AnyArrayComplex = Annotated[Any, WrapSerializer(keep_decimal_cast_ndarray_complex)]



[docs]
class Datum(BaseModel):
    r"""Facilitates the storage of quantum chemical results by labeling them with basic metadata.

    Attributes
    ----------
    label : str
        Official label for `data`, often qcvar. May contain spaces.
    units : str
        ASCII, LaTeX-like representation of units, without square brackets.
    data : float or decimal.Decimal or numpy.ndarray
        Value for `label`.
    comment : str
        Additional notes.
    doi : str
        Literature citation or definition DOI link.
    glossary : str
        Extended description or definition.
    numeric : bool
        Whether `data` is numeric.

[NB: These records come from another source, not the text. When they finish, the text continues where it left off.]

import Summits.AnomalousDissipation.AnomalousDissipation.Theorems.BaireTransferRobustLoudUpgradeLineLeaf
import Summits.AnomalousDissipation.AnomalousDissipation.Theorems.BaireTransferRobustLoudUpgradeStubSteadyWindow
import Literature.Analysis.FluidPDE.LongTimeAveragePeriodic
import Literature.Analysis.FunctionSpaces.TorusFourierCalculus
import Literature.Analysis.FunctionSpaces.TorusCalculusProofs
import Literature.Analysis.FunctionSpaces.TorusSpaceTime
import Literature.Analysis.FunctionSpaces.TorusClassicalNSUniqueness

/-!
# Stub `stub_steadyWindowLeaf` of the line `malkin-cone-group-orbits`
# (crux stmt-AnomalousDissipation-1144, `BaireTransfer.RobustLoudUpgrade`; lead's reshape v4)

`persistSteadyLeaf S a E ε ⊆ interior (loud S a E ε)`: a classical steady state `u₀` of
`NS_ν(f_c)` of ANY spatial mean with STRICT budgets `∫‖u₀‖² < E`, `ν‖∇u₀‖₂² > ε` that persists
`H¹`-continuously in its conserved-mean leaf under small changes of the force at the same
viscosity (`SteadyPersistsInLeaf`) makes a whole ball around `c` loud: every nearby force
`f_{c'}` carries a steady classical state `u'` that is `H¹`-close to `u₀`; `t ↦ u'` is a
`1`-periodic classical solution (whatever its mean), and its budgets `∫‖u'‖²`, `ν‖∇u'‖₂²` stay
within the strict slack of those of `u₀` by the Peter–Paul inequality
`‖a + b‖² ≤ (1+η)‖a‖² + (1+η⁻¹)‖b‖²` integrated over `T³`.  Hence `ball c r ⊆ loud`, so
`c ∈ interior loud`.  This is verbatim the argument of the landed stub `stub_steadyWindow`
(`Theorems/BaireTransferRobustLoudUpgradeStubSteadyWindow.lean`), which never used the mean
conditions; its elementary helpers (`norm_add_sq_le`, `integral_norm_sq_le`, `gradNormSq_le`,
`meanEnergy_const`, `meanDissipation_const`) are reused from that module.

References: Temam, *Navier–Stokes Equations* (1979) Ch. II §1 (steady states); the vocabulary
modules `Theorems/BaireTransferRobustLoudUpgradeLine.lean`,
`Theorems/BaireTransferRobustLoudUpgradeLineLeaf.lean`; patterns from
`Cruxes/RobustLoudUpgrade/Disproof.lean` §6 (`cLam_mem_loud`).
-/

-- `Summit.<Summit>.<Problem>` is the tree's mandated summit-side namespace (CONVENTIONS §2); for this
-- single-conjunct summit the two coincide, so the duplicate is deliberate.
set_option linter.dupNamespace false

noncomputable section

open scoped BigOperators Topology
open Filter Set Function TopologicalSpace MeasureTheory

namespace Summit.AnomalousDissipation.AnomalousDissipation.Theorems.RobustLoudUpgrade.SteadyWindowLeaf

open Literature.Analysis.FunctionSpaces Literature.Analysis.FunctionSpaces.Torus
open Literature.Analysis.FluidPDE
open Summit.AnomalousDissipation.AnomalousDissipation.Theses.BaireTransfer
open Summit.AnomalousDissipation.AnomalousDissipation.Theorems.RobustLoudUpgrade.SteadyWindow

/-! ## The stub -/

/-- **Steady window in the leaf** (registered stub `stub_steadyWindowLeaf` of the line
`malkin-cone-group-orbits`, reshape v4): a leaf-persistent loud steady witness of any mean with
strict budgets makes a neighbourhood of its force loud,
`persistSteadyLeaf S a E ε ⊆ interior (loud S a E ε)`.  Proof: pick `η > 0` inside the strict
slack (`(1+η)∫‖u₀‖² < E`, `(1+η)ε < ν‖∇u₀‖₂²`), then `δ > 0` absorbing an `H¹`-perturbation of
squared size `δ`; `SteadyPersistsInLeaf` gives a ball of forces whose steady states `u'` satisfy
`h1DistSq u' u₀ < δ` (the conserved mean is not needed), and each `t ↦ u'` is a `1`-periodic
classical loud witness at the same `ν`. [folklore] -/
theorem stub_steadyWindowLeaf : ∀ (S : Finset (Fin 3 → ℤ)) (a E ε : ℝ), persistSteadyLeaf S a E ε ⊆ interior (loud S a E ε) := by
  intro S a E ε c hc
  obtain ⟨ν, hν, hνa, u₀, p₀, hst, hE, hε, hpers⟩ := hc
  have hsm₀ : IsSmooth u₀ := hst.smooth_velocity.isSmooth_slice (Set.mem_univ (0 : ℝ))
  -- the budgets of `u₀`, as integrals over `T³`
  set A₀ : ℝ := ∫ x, ‖u₀ x‖ ^ 2 with hA₀
  set G₀ : ℝ := gradNormSq u₀ with hG₀
  have hA : A₀ < E := by rwa [meanEnergy_const] at hE
  have hG : ε < ν * G₀ := by rwa [meanDissipation_const ν hsm₀] at hε
  -- slack: `η > 0` with `(1+η)A₀ < E`, `(1+η)ε < νG₀`
  obtain ⟨η, ⟨hηE, hηε⟩, hη0⟩ :
      ∃ η : ℝ, ((1 + η) * A₀ < E ∧ (1 + η) * ε < ν * G₀) ∧ 0 < η := by
    have h1 : ∀ᶠ η : ℝ in 𝓝 0, (1 + η) * A₀ < E :=
      Filter.Tendsto.eventually_lt_const (v := (1 + 0) * A₀) (by simpa using hA)
        (((continuous_const.add continuous_id).mul continuous_const).tendsto' _ _ rfl)
    have h2 : ∀ᶠ η : ℝ in 𝓝 0, (1 + η) * ε < ν * G₀ :=
      Filter.Tendsto.eventually_lt_const (v := (1 + 0) * ε) (by simpa using hG)
        (((continuous_const.add continuous_id).mul continuous_const).tendsto' _ _ rfl)
    exact (((h1.and h2).filter_mono nhdsWithin_le_nhds).and
      (self_mem_nhdsWithin : Set.Ioi (0 : ℝ) ∈ 𝓝[>] (0 : ℝ))).exists
  -- then `δ > 0` absorbing the `H¹`-perturbation
  obtain ⟨δ, ⟨hδE, hδε⟩, hδ0⟩ : ∃ δ : ℝ, ((1 + η) * A₀ + (1 + η⁻¹) * δ < E ∧
      (1 + η) * ε + ν * ((1 + η⁻¹) * δ) < ν * G₀) ∧ 0 < δ := by
    have h1 : ∀ᶠ δ : ℝ in 𝓝 0, (1 + η) * A₀ + (1 + η⁻¹) * δ < E :=
      Filter.Tendsto.eventually_lt_const (v := (1 + η) * A₀ + (1 + η⁻¹) * 0) (by simpa using hηE)
        ((continuous_const.add (continuous_const.mul continuous_id)).tendsto' _ _ rfl)
    have h2 : ∀ᶠ δ : ℝ in 𝓝 0, (1 + η) * ε + ν * ((1 + η⁻¹) * δ) < ν * G₀ :=
      Filter.Tendsto.eventually_lt_const (v := (1 + η) * ε + ν * ((1 + η⁻¹) * 0))
        (by simpa using hηε)
        ((continuous_const.add
          (continuous_const.mul (continuous_const.mul continuous_id))).tendsto' _ _ rfl)
    exact (((h1.and h2).filter_mono nhdsWithin_le_nhds).and
      (self_mem_nhdsWithin : Set.Ioi (0 : ℝ) ∈ 𝓝[>] (0 : ℝ))).exists
  -- persistence in the leaf gives a ball of forces with `H¹`-close steady states
  obtain ⟨r, hr, hball⟩ := hpers δ hδ0
  have hsub : Metric.ball c r ⊆ loud S a E ε := by
    intro c' hc'
    -- the conserved mean `∫ u' = ∫ u₀` is not needed: discard it
    obtain ⟨u', p', hst', -, hdist⟩ := hball c' (Metric.mem_ball.1 hc')
    have hsm' : IsSmooth u' := hst'.smooth_velocity.isSmooth_slice (Set.mem_univ (0 : ℝ))
    -- split the squared `H¹` distance into its two nonnegative parts
    have hL2 : 0 ≤ ∫ x, ‖u' x - u₀ x‖ ^ 2 := integral_nonneg fun _ => sq_nonneg _
    have hH1 : 0 ≤ gradNormSq (fun x => u' x - u₀ x) := gradNormSq_nonneg _
    have hdist' : (∫ x, ‖u' x - u₀ x‖ ^ 2) + gradNormSq (fun x => u' x - u₀ x) < δ := hdist
    have hdL : ∫ x, ‖u' x - u₀ x‖ ^ 2 ≤ δ := by linarith
    have hdG : gradNormSq (fun x => u' x - u₀ x) ≤ δ := by linarith
    have hη1 : 0 ≤ 1 + η⁻¹ := by positivity
    -- energy budget `∫‖u'‖² ≤ E`
    have hEn : meanEnergy (fun _ : ℝ => u') ≤ E := by
      rw [meanEnergy_const]
      have h := integral_norm_sq_le hsm₀.continuous hsm'.continuous hη0
      have : (1 + η⁻¹) * ∫ x, ‖u' x - u₀ x‖ ^ 2 ≤ (1 + η⁻¹) * δ :=
        mul_le_mul_of_nonneg_left hdL hη1
      linarith
    -- dissipation budget `ε ≤ ν‖∇u'‖₂²`
    have hDi : ε ≤ meanDissipation ν (fun _ : ℝ => u') := by
      rw [meanDissipation_const ν hsm']
      have h := gradNormSq_le hsm₀ hsm' hη0
      have h1 : (1 + η⁻¹) * gradNormSq (fun x => u' x - u₀ x) ≤ (1 + η⁻¹) * δ :=
        mul_le_mul_of_nonneg_left hdG hη1
      have h2 : ν * G₀ ≤ ν * ((1 + η) * gradNormSq u' + (1 + η⁻¹) * δ) :=
        mul_le_mul_of_nonneg_left (by linarith) hν.le
      have h3 : (1 + η) * ε < (1 + η) * (ν * gradNormSq u') := by nlinarith
      exact (lt_of_mul_lt_mul_left h3 (by linarith)).le
    -- pattern from Cruxes/RobustLoudUpgrade/Disproof.lean §6 `cLam_mem_loud`
    exact ⟨ν, hν, hνa, 1, fun _ => u', fun _ => p', one_pos, hst', fun _ => rfl, hEn, hDi⟩
  exact interior_mono hsub (by rwa [Metric.isOpen_ball.interior_eq, Metric.mem_ball, dist_self])

end Summit.AnomalousDissipation.AnomalousDissipation.Theorems.RobustLoudUpgrade.SteadyWindowLeaf

end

Pass `True` to disable validating `data` as float/Decimal/np.ndarray.

    """

    numeric: bool
    label: str
    units: str
    data: AnyArrayComplex
    comment: str = ""
    doi: Optional[str] = None
    glossary: str = ""

    model_config = ConfigDict(
        extra="forbid",
        frozen=True,
    )

    def __init__(self, label, units, data, *, comment=None, doi=None, glossary=None, numeric=True):
        kwargs = {"label": label, "units": units, "data": data, "numeric": numeric}
        if comment is not None:
            kwargs["comment"] = comment
        if doi is not None:
            kwargs["doi"] = doi
        if glossary is not None:
            kwargs["glossary"] = glossary

        super().__init__(**kwargs)


[docs]
    @field_validator("data")
    @classmethod
    def must_be_numerical(cls, v, info):
        try:
            1.0 * v
        except TypeError:
            try:
                Decimal("1.0") * v
            except TypeError:
                if info.data["numeric"]:
                    raise ValueError(f"Datum data should be float, Decimal, or np.ndarray, not {type(v)}.")
            else:
                info.data["numeric"] = True
        else:
            info.data["numeric"] = True

        return v


    def __str__(self, label=""):
        width = 40
        text = ["-" * width, "{:^{width}}".format("Datum " + self.label, width=width)]
        if label:
            text.append("{:^{width}}".format(label, width=width))
        text.append("-" * width)
        text.append("Data:     {}".format(self.data))
        text.append("Units:    [{}]".format(self.units))
        text.append("doi:      {}".format(self.doi))
        text.append("Comment:  {}".format(self.comment))
        text.append("Glossary: {}".format(self.glossary))
        text.append("-" * width)
        return "\n".join(text)

    @model_serializer(mode="wrap")
    def _serialize_model(self, handler) -> Dict[str, Any]:
        """
        Customize the serialization output. Does duplicate with some code in model_dump, but handles the case of nested
        models and any model config options.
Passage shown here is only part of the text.